Литмир - Электронная Библиотека
Содержание  
A
A

Глухо поваркивая, взбрасывая высокий зад, он совсем вошел в сени, потянул в себя воздух и уставился на человека. За спиною Молчана, из-за репьястого железа его позвали. Ковыляя и принюхиваясь, мягким шагом с перевалкою он пошел на зов и, поднявшись на задние лапы, принял поднос, на котором были штоф вина, кубок и калач.
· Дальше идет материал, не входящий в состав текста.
/-- The on-site (anti)commutation `a_x a†_x + a†_x a_x = 1` of hard-core bosons.
[cite: MatsubaraMatsuda1956, §2] -/
theorem ann_mul_cre_add_cre_mul_ann (x : Λ) : ann x * cre x + cre x * ann x = (1 : Op Λ 2) := by
  rw [ann, cre, onSite_mul, onSite_mul, ← onSite_add', ← onSite_one' (q := 2) x]
  congr 1
  ext i j
  fin_cases i <;> fin_cases j <;>
    norm_num [creMat, annMat, Matrix.mul_apply, Fin.sum_univ_two, Matrix.one_apply]

/-- `a_x a†_x = 1 - n_x` (the hole number). [cite: MatsubaraMatsuda1956, §2] -/
theorem ann_mul_cre (x : Λ) : ann x * cre x = 1 - num x := by
  rw [eq_sub_iff_add_eq, num_eq_cre_mul_ann, ann_mul_cre_add_cre_mul_ann]

/-- `n_x² = n_x`: the occupation numbers are `0, 1`. [cite: AizenmanEtAl2004, §II] -/
theorem num_mul_num (x : Λ) : num x * num x = num x := by
  rw [num, onSite_mul]
  congr 1
  ext i j
  fin_cases i <;> fin_cases j <;> norm_num [numMat, Matrix.mul_apply, Fin.sum_univ_two]

/-- **Bosonic commutation between distinct sites**: `a_x a†_y = a†_y a_x` (`x ≠ y`).
[cite: MatsubaraMatsuda1956, §2] -/
theorem ann_mul_cre_of_ne {x y : Λ} (hxy : x ≠ y) : ann x * cre y = cre y * ann x :=
  onSite_mul_onSite_comm hxy _ _

/-- `a_x a_y = a_y a_x` (`x ≠ y`). [cite: MatsubaraMatsuda1956, §2] -/
theorem ann_mul_ann_of_ne {x y : Λ} (hxy : x ≠ y) : ann x * ann y = ann y * ann x :=
  onSite_mul_onSite_comm hxy _ _

/-- `a†_x a†_y = a†_y a†_x` (`x ≠ y`). [cite: MatsubaraMatsuda1956, §2] -/
theorem cre_mul_cre_of_ne {x y : Λ} (hxy : x ≠ y) : cre x * cre y = cre y * cre x :=
  onSite_mul_onSite_comm hxy _ _

/-- `n_x a_y = a_y n_x` (`x ≠ y`). [cite: MatsubaraMatsuda1956, §2] -/
theorem num_mul_ann_of_ne {x y : Λ} (hxy : x ≠ y) : num x * ann y = ann y * num x :=
  onSite_mul_onSite_comm hxy _ _

/-- `a†_x a_y = (S¹_xS¹_y + S²_xS²_y) + i(S²_xS¹_y - S¹_xS²_y)` (any two sites; for `x ≠ y` the
second bracket is Hermitian). [cite: AizenmanEtAl2004, §II eq. (2.1)] -/
theorem cre_mul_ann_eq (x y : Λ) :
    cre x * ann y = (siteSpin 1 x 0 * siteSpin 1 y 0 + siteSpin 1 x 1 * siteSpin 1 y 1) +
      I • (siteSpin 1 x 1 * siteSpin 1 y 0 - siteSpin 1 x 0 * siteSpin 1 y 1) := by
  rw [cre_eq, ann_eq, add_mul, mul_sub, mul_sub, Matrix.mul_smul, Matrix.smul_mul, Matrix.smul_mul,
    Matrix.mul_smul, smul_smul, I_mul_I, neg_one_smul]
  module

/-- **The hopping term is the XY exchange**: `a†_x a_y + a†_y a_x = 2(S¹_xS¹_y + S²_xS²_y)`
(`x ≠ y`), i.e. `-½(a†_x a_y + h.c.) = -(S¹_xS¹_y + S²_xS²_y)`. [cite: AizenmanEtAl2004, §II eq. (2.1)] -/
theorem hopping_eq {x y : Λ} (hxy : x ≠ y) :
    cre x * ann y + cre y * ann x = (2 : ℂ) • xyBond 1 x y := by
  have c00 := (siteSpin_commute_of_ne_holds 1 hxy 0 0).eq
  have c11 := (siteSpin_commute_of_ne_holds 1 hxy 1 1).eq
  have c01 := (siteSpin_commute_of_ne_holds 1 hxy 0 1).eq
  have c10 := (siteSpin_commute_of_ne_holds 1 hxy 1 0).eq
  rw [xyBond, spinBond_eq_mul_of_ne hxy, spinBond_eq_mul_of_ne hxy, cre_mul_ann_eq, cre_mul_ann_eq,
    ← c00, ← c11, ← c01, ← c10]
  module

/-! ## §2 The hopping Hamiltonian on the torus and its identification with the XY model -/

section Torus

variable {d : ℕ} (L : ℕ) [NeZero L]

/-- The **hard-core lattice Bose gas** on the torus `(ℤ/Lℤ)^d` with direction-dependent hopping
amplitudes `tᵢ`: `H = -½ Σ_x Σᵢ tᵢ (a†_x a_{x+eᵢ} + a†_{x+eᵢ} a_x)` — eq. (1.1) of
[AizenmanEtAl2004] at `U = ∞`, `λ = 0` (for `tᵢ ≡ 1`; the kinetic energy is the lattice Laplacian
minus a chemical potential `d`). [cite: AizenmanEtAl2004, §I eq. (1.1)] -/
def hamiltonian (t : Fin d → ℝ) : Op (TorusSite d L) 2 :=
  -(1 / 2 : ℂ) • ∑ x : TorusSite d L, ∑ i : Fin d,
    (t i : ℂ) • (cre x * ann (x + Pi.single i 1) + cre (x + Pi.single i 1) * ann x)

variable {L}

omit [NeZero L] in
/-- On a torus of side `L ≥ 2`, `x + eᵢ ≠ x`. [folklore] -/
private theorem self_ne_add_single (hL : 2 ≤ L) (x : TorusSite d L) (i : Fin d) :
    x ≠ x + Pi.single i 1 := by
  haveI : Fact (1 < L) := ⟨by omega⟩
  intro h
  have h1 := congrFun h i
  simp only [Pi.add_apply, Pi.single_eq_same] at h1
  exact one_ne_zero ((add_eq_left).mp h1.symm)

/-- **The hard-core Bose gas IS the spin-½ XY model**: `H = H_K` with `K = t`
(`xyAnisoTorus L 1 t = -Σ_xΣᵢ tᵢ(S¹_xS¹_{x+eᵢ} + S²_xS²_{x+eᵢ})`), `L ≥ 3`.
[cite: AizenmanEtAl2004, §II eq. (2.1)] -/
theorem hamiltonian_eq_xyAnisoTorus (hL : 3 ≤ L) (t : Fin d → ℝ) :
    hamiltonian L t = xyAnisoTorus L 1 t := by
  rw [xyAnisoTorus_eq_sum L 1 hL, hamiltonian, Finset.smul_sum, ← Finset.sum_neg_distrib]
  refine Finset.sum_congr rfl fun x _ => ?_
  rw [Finset.smul_sum, ← Finset.sum_neg_distrib]
  refine Finset.sum_congr rfl fun i _ => ?_
  rw [hopping_eq (self_ne_add_single (by omega) x i), smul_smul, smul_smul, ← neg_smul]
  congr 1
  ring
— Его и одаришь! — раздался из-за железной решетки покойно-насмешливый голос. — Он примет.

Молчан подумал мгновение, ответил с хитростью:

— Освященную свечу царьградскую, песок с реки Иорданской, щепу дуба маврикийского сей зверь получит от меня, егда умру. Сие кощунство вы, холопи благочестивейшего князя, без ведома его творите, и быть вам перед Федором Юрьевичем в ответе, паки и перед государем-батюшкой…

Из-за решетки коротко посвистали, медведь, покачиваясь и принюхиваясь, пошел на Молчана. Молчан не отступил, но тверже оперся спиною о стену, вынул нож, с которым никогда не расставался, и, держа его на высоте груди жалом вперед, приготовился ждать того последнего мгновения, когда надо будет ударить — метко и всего один раз, ибо долго драться с таким матерым зверем немыслимо.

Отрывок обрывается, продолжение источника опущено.